Di certo sarebbe molto più rivoluzionaria l’altra proposta che in tema di democrazia e rappresentanza sta prendendo piede: allargare il diritto di voto ai sedicenni. In teoria pare che siano tutti d’accordo. Personalmente ho dei dubbi.

Chiariamo: credo moltissimo nella capacità dei giovani di sognare un mondo più giusto. E, al di là della fattibilità o meno di questi sogni (non a caso li definisco cosi’), sono convinta che il semplice fatto che i giovani ce li ricordino sia una cosa importantissima. E spero vivamente che almeno una piccola parte di questi sogni diventino con il tempo realtà, anche se purtroppo a volte ho la sensazione che più andiamo avanti e più il mondo diventa meno inclusivo nei confronti delle fasce della popolazione deboli e fragili.

Mi piace vedere i cortei colorati e festanti dei nostri ragazzi che sfilano per chiedere di salvare il pianeta. Mi piace un po’ meno l’esaltazione che e’ stata fatta di Greta, perché è evidente che alle sue spalle c’è chi muove i fili e non sempre per motivi nobili. Riconosco però che la ragazzina con le treccine ha avuto il grande pregio di riuscire a muovere centinaia di migliaia di suoi coetanei e porre il problema dell’inquinamento globale ai massimi livelli. Ma tutto questo non credo che abbia a che fare con il voto ai sedicenni. Non sono un’insegnante e, per motivi anagrafici, non ne frequento tantissimi.

Qualcuno si però.

Mi sembrano svegli e intelligenti.

La loro consuetudine con il web li porta ad essere anche mediamente informati. Ma se provi a chiedergli cosa pensano di fare finito il ciclo di scuole superiori, ad esempio quale facoltà (sempre che vogliano andare all’università) hanno intenzione di scegliere, solo in pochi hanno le idee veramente chiare. Le avranno nitide nel caso in cui dovessero mettere una crocetta su una scheda elettorale? Ho qualche dubbio. Ma e’ un’opinione molto personale e sicuramente fortemente minoritaria.

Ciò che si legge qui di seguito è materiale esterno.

import Literature.NumberTheory.Transcendental.SemialgebraicLineDeriv
import Literature.NumberTheory.Transcendental.KZLogCalculusProofs
import Mathlib.Analysis.Analytic.Constructions
import Mathlib.Analysis.Calculus.FDeriv.Analytic
import HarnessLib

/-!
# Slab charts over a base chart

For Jung's projection method one parametrises the *slab* between two consecutive real walls
`lo < hi` (functions of the base point) over the image of a base chart `φ` by the open unit cube one
dimension up:
`Ψ(z) = (φ(z'), lo(z') + z_d · (hi(z') − lo(z')))`, `z = (z', z_d) ∈ ℝᵈ × ℝ`
(last coordinate distinguished through `Fin.init` / `Fin.snoc` / `Fin.last`, as everywhere in the
tree's semialgebraic calculus). This file records the chart-format bookkeeping of such maps:

* `hasFDerivAt_snoc_init` — the derivative of `z ↦ (F(z'), h(z))` and its Jacobian determinant
  `det DF(z') · ∂h/∂z_d` (block lower-triangular, `LinearMap.det_of_snoc_init`);
* `slabChart_format` — if `φ` is analytic at the closed cube, `ℚ`-semialgebraic, injective and with
  non-vanishing Jacobian on the open cube, and `lo`, `hi` are analytic at the closed cube,
  `ℚ`-semialgebraic on the open cube with `lo < hi` there, then `Ψ` has the same format one
  dimension up, with `det DΨ(z) = det Dφ(z') · (hi − lo)(z')` (`det_fderiv_slabChart`);
* `image_slabChart` — `Ψ` maps the open cube onto the open slab
  `{(φ x, t) | x ∈ (0,1)ᵈ, lo x < t < hi x}`;
* `format_comp_continuousLinearEquiv` — the format is stable under post-composition with a
  `ℚ`-semialgebraic linear automorphism (used for rational shears).

## References

* H. W. E. Jung, J. reine angew. Math. 133 (1908), 289–314 (projection method).
* J. Kollár, *Lectures on Resolution of Singularities* (2007), §2.3.
* J. Bochnak, M. Coste, M.-F. Roy, *Real Algebraic Geometry* (1998), §2.2 (semialgebraic maps).
-/

noncomputable section

open Set
open Literature.ModelTheory.ExponentialFields

namespace Literature.NumberTheory.Transcendental

variable {d : ℕ}

/-! ### The Jacobian of `z ↦ (F (init z), h z)` -/

/-- **Derivative and Jacobian of `z ↦ (F(z'), h(z))`.** If `F : ℝᵈ → ℝᵈ` has derivative `F'` at
`z' = init z` and `h : ℝᵈ⁺¹ → ℝ` has derivative `h'` at `z`, then `z ↦ Fin.snoc (F (init z)) (h z)`
has a derivative `Ψ'` at `z` with `det Ψ' = det F' · h'(e_d)` (`e_d` the last basis vector): the
Jacobian matrix is block lower-triangular. [folklore] -/
theorem hasFDerivAt_snoc_init {F : (Fin d → ℝ) → (Fin d → ℝ)} {h : (Fin (d + 1) → ℝ) → ℝ}
    {z : Fin (d + 1) → ℝ} {F' : (Fin d → ℝ) →L[ℝ] (Fin d → ℝ)} {h' : (Fin (d + 1) → ℝ) →L[ℝ] ℝ}
    (hF : HasFDerivAt F F' (Fin.init z)) (hh : HasFDerivAt h h' z) :
    ∃ Ψ' : (Fin (d + 1) → ℝ) →L[ℝ] (Fin (d + 1) → ℝ),
      HasFDerivAt (fun z => (Fin.snoc (F (Fin.init z)) (h z) : Fin (d + 1) → ℝ)) Ψ' z ∧
      (∀ v, Ψ' v = Fin.snoc (F' (Fin.init v)) (h' v)) ∧
      Ψ'.det = F'.det * h' (Pi.single (Fin.last d) 1) := by
  classical
  -- `init` as a continuous linear map
  let initL : (Fin (d + 1) → ℝ) →L[ℝ] (Fin d → ℝ) :=
    ContinuousLinearMap.pi fun j => ContinuousLinearMap.proj (Fin.castSucc j)
  have hinitL : ∀ v, initL v = Fin.init v := fun v => rfl
  let Ψ' : (Fin (d + 1) → ℝ) →L[ℝ] (Fin (d + 1) → ℝ) :=
    ContinuousLinearMap.pi (Fin.lastCases (motive := fun _ => (Fin (d + 1) → ℝ) →L[ℝ] ℝ) h'
      (fun j => (ContinuousLinearMap.proj j).comp (F'.comp initL)))
  have hΨ' : ∀ v, Ψ' v = Fin.snoc (F' (Fin.init v)) (h' v) := by
    intro v
    funext i
    refine Fin.lastCases ?_ (fun j => ?_) i
    · simp [Ψ']
    · simp [Ψ', hinitL]
  refine ⟨Ψ', ?_, hΨ', ?_⟩
  · rw [hasFDerivAt_pi']
    intro i
    refine Fin.lastCases ?_ (fun j => ?_) i
    · have hfun : (fun x => (Fin.snoc (F (Fin.init x)) (h x) : Fin (d + 1) → ℝ) (Fin.last d)) = h :=
        funext fun x => by simp
      rw [hfun]
      refine hh.congr_fderiv (ContinuousLinearMap.ext fun v => ?_)
      simp [hΨ']
    · have hfun : (fun x => (Fin.snoc (F (Fin.init x)) (h x) : Fin (d + 1) → ℝ) (Fin.castSucc j)) =
          (fun y : Fin d → ℝ => y j) ∘ F ∘ initL := funext fun x => by simp [hinitL]
      rw [hfun]
      have h1 : HasFDerivAt (F ∘ initL) (F'.comp initL) z :=
        (hinitL z ▸ hF).comp z initL.hasFDerivAt
      refine ((hasFDerivAt_apply j (F (initL z))).comp z h1).congr_fderiv
        (ContinuousLinearMap.ext fun v => ?_)
      simp [hΨ', hinitL]
  · -- `h' v = ℓ (init v) + c * v_last` with `ℓ = h' ∘ (snoc · 0)`, `c = h' e_d`
    let E : (Fin d → ℝ) →ₗ[ℝ] (Fin (d + 1) → ℝ) :=
      LinearMap.pi (Fin.lastCases (motive := fun _ => (Fin d → ℝ) →ₗ[ℝ] ℝ) 0
        (fun j => LinearMap.proj j))
    have hE : ∀ x, E x = Fin.snoc x 0 := by
      intro x
      funext i
      refine Fin.lastCases ?_ (fun j => ?_) i <;> simp [E]
    have hsplit : ∀ v : Fin (d + 1) → ℝ,
        v = Fin.snoc (Fin.init v) 0 + v (Fin.last d) • (Pi.single (Fin.last d) (1 : ℝ)) := by
      intro v
      funext i
      refine Fin.lastCases ?_ (fun j => ?_) i
      · simp
      · simp [Fin.init, (Fin.castSucc_lt_last j).ne]
    have h := LinearMap.det_of_snoc_init (Ψ' : (Fin (d + 1) → ℝ) →ₗ[ℝ] (Fin (d + 1) → ℝ))
      (F' : (Fin d → ℝ) →ₗ[ℝ] (Fin d → ℝ)) ((h' : (Fin (d + 1) → ℝ) →ₗ[ℝ] ℝ).comp E)
      (h' (Pi.single (Fin.last d) 1)) (fun v => by
        rw [ContinuousLinearMap.coe_coe, hΨ']
        congr 1
        rw [LinearMap.comp_apply, hE, ContinuousLinearMap.coe_coe, mul_comm]
        conv_lhs => rw [hsplit v]
        rw [map_add, map_smul, smul_eq_mul])
    rw [ContinuousLinearMap.det, h, mul_comm]

/-! ### The slab chart -/

section Slab

variable (φ : (Fin d → ℝ) → (Fin d → ℝ)) (lo hi : (Fin d → ℝ) → ℝ)
  (Ψ : (Fin (d + 1) → ℝ) → (Fin (d + 1) → ℝ))

/-- Points of the closed cube of `ℝᵈ⁺¹` have their first `d` coordinates in the closed cube of
`ℝᵈ`. [folklore] -/
theorem init_mem_pi_Icc {z : Fin (d + 1) → ℝ}
    (hz : z ∈ Set.pi Set.univ (fun _ : Fin (d + 1) => Icc (0 : ℝ) 1)) :
    Fin.init z ∈ Set.pi Set.univ (fun _ : Fin d => Icc (0 : ℝ) 1) :=
  fun j _ => hz (Fin.castSucc j) (mem_univ _)

/-- Points of the open cube of `ℝᵈ⁺¹` have their first `d` coordinates in the open cube of `ℝᵈ`.
[folklore] -/
theorem init_mem_pi_Ioo {z : Fin (d + 1) → ℝ}
    (hz : z ∈ Set.pi Set.univ (fun _ : Fin (d + 1) => Ioo (0 : ℝ) 1)) :
    Fin.init z ∈ Set.pi Set.univ (fun _ : Fin d => Ioo (0 : ℝ) 1) :=
  fun j _ => hz (Fin.castSucc j) (mem_univ _)

/-- The open cube is contained in the closed cube. [folklore] -/
theorem pi_Ioo_subset_pi_Icc (n : ℕ) :
    Set.pi Set.univ (fun _ : Fin n => Ioo (0 : ℝ) 1) ⊆ Set.pi Set.univ (fun _ : Fin n => Icc (0 : ℝ) 1) :=
  Set.pi_mono fun _ _ => Ioo_subset_Icc_self

/-- The open unit cube is `ℚ`-semialgebraic. [cite: KontsevichZagier2001, §1.1] -/
theorem isSemialgebraic_pi_Ioo_unit (n : ℕ) :
    IsSemialgebraic ℚ (Set.pi Set.univ (fun _ : Fin n => Ioo (0 : ℝ) 1)) := by
  have h : Set.pi Set.univ (fun _ : Fin n => Ioo (0 : ℝ) 1) =
      ⋂ j ∈ (Finset.univ : Finset (Fin n)),
        ({x : Fin n → ℝ | 0 < MvPolynomial.aeval x (MvPolynomial.X j : MvPolynomial (Fin n) ℚ)} ∩
          {x | 0 < MvPolynomial.aeval x (1 - MvPolynomial.X j : MvPolynomial (Fin n) ℚ)}) := by
    ext x
    simp [Set.mem_pi, sub_pos]
  rw [h]
  exact IsSemialgebraic.biInter _ _ fun j _ =>
    (isSemialgebraic_setOf_eval_pos _).inter (isSemialgebraic_setOf_eval_pos _)

/-- The derivative of the height function `h(z) = lo(z') + z_d (hi(z') − lo(z'))` of a slab chart,
and its value `hi(z') − lo(z')` on the last basis vector. [folklore] -/
theorem hasFDerivAt_slabHeight {z : Fin (d + 1) → ℝ} (hlo : DifferentiableAt ℝ lo (Fin.init z))
    (hhi : DifferentiableAt ℝ hi (Fin.init z)) :
    ∃ h' : (Fin (d + 1) → ℝ) →L[ℝ] ℝ,
      HasFDerivAt (fun z : Fin (d + 1) → ℝ =>
        lo (Fin.init z) + z (Fin.last d) * (hi (Fin.init z) - lo (Fin.init z))) h' z ∧
      h' (Pi.single (Fin.last d) 1) = hi (Fin.init z) - lo (Fin.init z) := by
  let initL : (Fin (d + 1) → ℝ) →L[ℝ] (Fin d → ℝ) :=
    ContinuousLinearMap.pi fun j => ContinuousLinearMap.proj (Fin.castSucc j)
  have hinitL : ∀ v, initL v = Fin.init v := fun v => rfl
  have hlo' : HasFDerivAt (fun z : Fin (d + 1) → ℝ => lo (Fin.init z))
      ((fderiv ℝ lo (Fin.init z)).comp initL) z :=
    (hinitL z ▸ hlo.hasFDerivAt).comp z initL.hasFDerivAt
  have hhi' : HasFDerivAt (fun z : Fin (d + 1) → ℝ => hi (Fin.init z))
      ((fderiv ℝ hi (Fin.init z)).comp initL) z :=
    (hinitL z ▸ hhi.hasFDerivAt).comp z initL.hasFDerivAt
  have hlast : HasFDerivAt (fun z : Fin (d + 1) → ℝ => z (Fin.last d))
      (ContinuousLinearMap.proj (Fin.last d)) z := hasFDerivAt_apply (𝕜 := ℝ) (Fin.last d) z
  refine ⟨_, hlo'.add (hlast.mul (hhi'.sub hlo')), ?_⟩
  have h0 : initL (Pi.single (Fin.last d) 1) = 0 := by
    rw [hinitL]
    funext j
    simp [Fin.init, (Fin.castSucc_lt_last j).ne]
  simp [h0]

/-- **Jacobian of a slab chart**: for `Ψ(z) = (φ(z'), lo(z') + z_d (hi(z') − lo(z')))` with `φ`,
`lo`, `hi` differentiable at `z' = init z`,
`det DΨ(z) = det Dφ(z') · (hi(z') − lo(z'))`. [folklore] -/
theorem det_fderiv_slabChart
    (hΨ : ∀ z, Ψ z = Fin.snoc (φ (Fin.init z))
      (lo (Fin.init z) + z (Fin.last d) * (hi (Fin.init z) - lo (Fin.init z))))
    {z : Fin (d + 1) → ℝ} (hφ : DifferentiableAt ℝ φ (Fin.init z))
    (hlo : DifferentiableAt ℝ lo (Fin.init z)) (hhi : DifferentiableAt ℝ hi (Fin.init z)) :
    DifferentiableAt ℝ Ψ z ∧
      (fderiv ℝ Ψ z).det = (fderiv ℝ φ (Fin.init z)).det * (hi (Fin.init z) - lo (Fin.init z)) := by
  obtain ⟨h', hh', hval⟩ := hasFDerivAt_slabHeight lo hi hlo hhi
  obtain ⟨Ψ', hΨ', -, hdet⟩ := hasFDerivAt_snoc_init hφ.hasFDerivAt hh'
  have hfun : Ψ = fun z => Fin.snoc (φ (Fin.init z))
      (lo (Fin.init z) + z (Fin.last d) * (hi (Fin.init z) - lo (Fin.init z))) := funext hΨ
  rw [hfun]
  exact ⟨hΨ'.differentiableAt, by rw [hΨ'.fderiv, hdet, hval]⟩

/-- **Image of a slab chart**: `Ψ` maps the open unit cube of `ℝᵈ⁺¹` onto the open slab
`{(φ x, t) | x ∈ (0,1)ᵈ, lo x < t < hi x}` when `lo < hi` on the open cube. [folklore] -/
theorem image_slabChart
    (hΨ : ∀ z, Ψ z = Fin.snoc (φ (Fin.init z))
      (lo (Fin.init z) + z (Fin.last d) * (hi (Fin.init z) - lo (Fin.init z))))
    (hlt : ∀ x ∈ Set.pi Set.univ (fun _ : Fin d => Ioo (0 : ℝ) 1), lo x < hi x) :
    Ψ '' Set.pi Set.univ (fun _ : Fin (d + 1) => Ioo (0 : ℝ) 1) =
      {u : Fin (d + 1) → ℝ | ∃ x ∈ Set.pi Set.univ (fun _ : Fin d => Ioo (0 : ℝ) 1),
        Fin.init u = φ x ∧ u (Fin.last d) ∈ Ioo (lo x) (hi x)} := by
  ext u
  simp only [mem_image, mem_setOf_eq]
  constructor
  · rintro ⟨z, hz, rfl⟩
    have hz' := init_mem_pi_Ioo hz
    have hgap := sub_pos.2 (hlt _ hz')
    have hw : z (Fin.last d) ∈ Ioo (0 : ℝ) 1 := hz (Fin.last d) (mem_univ _)
    refine ⟨Fin.init z, hz', by rw [hΨ, Fin.init_snoc], ?_⟩
    rw [hΨ, Fin.snoc_last]
    constructor
    · have := mul_pos hw.1 hgap
      linarith
    · have := mul_lt_of_lt_one_left hgap hw.2
      linarith
  · rintro ⟨x, hx, hinit, ht⟩
    have hgap := sub_pos.2 (hlt _ hx)
    refine ⟨Fin.snoc x ((u (Fin.last d) - lo x) / (hi x - lo x)), ?_, ?_⟩
    · intro i _
      refine Fin.lastCases ?_ (fun j => ?_) i
      · rw [Fin.snoc_last]
        exact ⟨div_pos (sub_pos.2 ht.1) hgap, (div_lt_one hgap).2 (by linarith [ht.2])⟩
      · rw [Fin.snoc_castSucc]
        exact hx j (mem_univ _)
    · rw [hΨ, Fin.init_snoc, Fin.snoc_last, ← hinit, div_mul_cancel₀ _ hgap.ne', add_sub_cancel,
        Fin.snoc_init_self]
/-- `coordSplit p = (p 0, (p 1, …, p n))`. [folklore] -/
theorem coordSplit_apply (p : EuclideanSpace ℝ (Fin (n + 1))) :
    coordSplit n p = (p 0, WithLp.toLp 2 fun i ↦ p i.succ) := rfl

/-- The first component of `coordSplit p` is the time coordinate `p 0`. [folklore] -/
theorem coordSplit_apply_fst (p : EuclideanSpace ℝ (Fin (n + 1))) : (coordSplit n p).1 = p 0 := rfl

variable {n}

/-- **Components of a bilinear form** on `EuclideanSpace ℝ (Fin m)` in the standard basis, as a
continuous linear map into `EuclideanSpace ℝ (Fin m × Fin m)`. [folklore] -/
def bilinComps (m : ℕ) :
    (EuclideanSpace ℝ (Fin m) →L[ℝ] EuclideanSpace ℝ (Fin m) →L[ℝ] ℝ) →L[ℝ]
      EuclideanSpace ℝ (Fin m × Fin m) :=
  (EuclideanSpace.equiv (Fin m × Fin m) ℝ).symm.toContinuousLinearMap.comp
    (ContinuousLinearMap.pi fun ab : Fin m × Fin m ↦
      (ContinuousLinearMap.apply ℝ ℝ (EuclideanSpace.single ab.2 (1 : ℝ))).comp
        (ContinuousLinearMap.apply ℝ (EuclideanSpace ℝ (Fin m) →L[ℝ] ℝ)
          (EuclideanSpace.single ab.1 (1 : ℝ))))

/-- `bilinComps B (a, b) = B(e_a, e_b)`. [folklore] -/
theorem bilinComps_apply {m : ℕ}
    (B : EuclideanSpace ℝ (Fin m) →L[ℝ] EuclideanSpace ℝ (Fin m) →L[ℝ] ℝ) (a b : Fin m) :
    bilinComps m B (a, b) = B (EuclideanSpace.single a 1) (EuclideanSpace.single b 1) := by
  simp [bilinComps]
import Summits.Ventures.PercRepro.S2ThirteenTenNuNine
import Summits.Ventures.PercRepro.S2TenTools
import Summits.Ventures.PercRepro.S2RankClasses
import Summits.Ventures.PercRepro.S2NuFourDeletion
import Summits.Ventures.PercRepro.S2NuFourSimpleCounts
import Summits.Ventures.PercRepro.S2NuFourTools
import Summits.Ventures.PercRepro.S2SmallRankSubsets
import Summits.Ventures.PercRepro.S2ContractionRankExact

/-!
# PercRepro — S2: The case `ν = 8` of the coloop-free cell `(13, 10)` at `|W| = 13` — THE TOP COUNT (p7, gen 19; sub-claim S2; the row `p = 13`)

A set `V` of nullity `8` on `13` points (rank `5`; a flat since no set of nullity `9` has `≤ 14` points), the exact-rank lever on `V` with `N = M ／ V` of nullity `2` on `10` points (the dependent pairs `≤ 3`, the kit), the rank-`5` sets `≤ 13` and the rank-`4` sets `≤ 12` points. The trace side by the rank classes of the `j`-subsets of `V` (S2RankClasses: `Dep₄ ≤ I₃`,
`5·R₅³ ≤ 2·Dep₄`, `15·R₆³ ≤ Dep₄`, lines `≤ 3`, planes `≤ 6` points); the tail by flats at `(13, 12)` (`50888837449 / 98700`), the spanning
count through `V` (`≤ 405695`). `#U ≤ 132018` (one omega per size, `6 … 10`), `m = 113`, ratio `0.49`. **`c025_thirteen_ten_cf_nu_eight_thirteen`**. Nothing about the
cell is claimed. Axioms: standard.
-/

open scoped Matroid

namespace PercRepro

namespace ThmN

open Set

variable {α : Type}
/-- **Detection data exist at every critical point of index `n + 1`** of a nice Morse function
with a smooth gradient-like field. [cite: MilnorHCobordism1965, Def. 3.1 (2), Def. 3.9 (PDF pp. 12, 16)] [cite: ThomCMH1954, Ch. II] -/
theorem IsNiceMorseFunction.nonempty_detectionDatum_top (hg : c.IsNiceMorseFunction g)
    (ξ : Cₛ^∞⟮𝓡∂ (n + 1); EuclideanSpace ℝ (Fin (n + 1)), (TangentSpace (𝓡∂ (n + 1)) : c.W → Type)⟯)
    (hξ : IsGradientLike (𝓡∂ (n + 1)) g ξ) (hp : p ∈ criticalSetOfIndex (𝓡∂ (n + 1)) g (n + 1)) :
    Nonempty (DetectionDatum c g (⇑ξ) (n + 1) p) := by
  obtain ⟨S⟩ := hg.nonempty_topSetting ξ hξ hp
  exact S.nonempty_detectionDatum

/-- **Detection data exist at every critical point of index `k ≤ n + 1`** of a nice Morse
function with a smooth gradient-like field (right-hand disc data for `k ≤ n`, chart data for
`k = n + 1`). [cite: MilnorHCobordism1965, Def. 3.1 (2), Def. 3.9, Lemma 6.3, Lemma 7.2] [cite: ThomCMH1954, Ch. II] -/
theorem IsNiceMorseFunction.nonempty_detectionDatum (hg : c.IsNiceMorseFunction g)
    (ξ : Cₛ^∞⟮𝓡∂ (n + 1); EuclideanSpace ℝ (Fin (n + 1)), (TangentSpace (𝓡∂ (n + 1)) : c.W → Type)⟯)
    (hξ : IsGradientLike (𝓡∂ (n + 1)) g ξ) {k : ℕ} (hk : k ≤ n + 1) (hp : p ∈ criticalSetOfIndex (𝓡∂ (n + 1)) g k) :
    Nonempty (DetectionDatum c g (⇑ξ) k p) := by
  rcases Nat.lt_or_ge k (n + 1) with h | h
  · exact HandleNormalDatum.nonempty_detectionDatum hg ξ hξ (by omega) hp
  · obtain rfl : k = n + 1 := le_antisymm hk h
    exact hg.nonempty_detectionDatum_top ξ hξ hp

end Top

end Cobordism

end Literature.Topology.FourManifolds

end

Però avrei una domanda da fare ai nostri legislatori: lo sapete che alle ultime tornate elettorali i diciottenni che sono andati a votare sono stati meno della meta’ degli aventi diritto (un fenomeno tra l’altro diffuso anche in altre democrazie europee)? E allora, prima di lanciare proposte cosi impegnative come il voto ai sedicenni, non sarebbe meglio cercare di capire perché la metà dei diciottenni italiani non fa salti di gioia nel momento in cui può esprimere la sua opinione con il voto? Io ricordo benissimo la prima volta che arrivai all’età per votare, non vedevo l’ora che ci fosse una consultazione qualunque per ritirare quella tesserina, e quando il momento arrivò fu un’emozione enorme andare dietro la tendina e mettere la mia crocetta.
Ero convinta che anche quella croce avrebbe contribuito a cambiare le cose e rendere il mondo meno ingiusto. E ancora adesso, nonostante tutto, ci spero. E comunque sono tra quelle persone che pensano che astenersi vuol dire iscriversi da soli nel partito dei perdenti.

Mi piacerebbe convincere di questo anche i giovani che scelgono di non votare perché sentono la politica distante dal loro mondo. Ecco questo sarebbe il vero cambiamento: convincere chi il diritto già ce l’ha a capire che il suo voto conta. E lasciare chi è ancora un ragazzino di avere il tempo di maturare le proprie idee, senza il rischio di essere strumentalizzato.
Intanto diamogli davvero qualcosa a questi ragazzi, scuole che non cadano a pezzi ad esempio, oppure insegnanti capaci di trasferire entusiasmo. Investiamo più soldi nella ricerca e nell’innovazione.

Diamogli soprattutto la possibilità di trovare un lavoro adeguato alle loro aspirazioni. E facciamo in modo che, dopo aver fatto le loro utili esperienze all’estero, abbiano la voglia e la possibilità di tornare. Ma capisco che è più facile stampare un milione di tessere elettorali in più e poi brindare alla rivoluzione.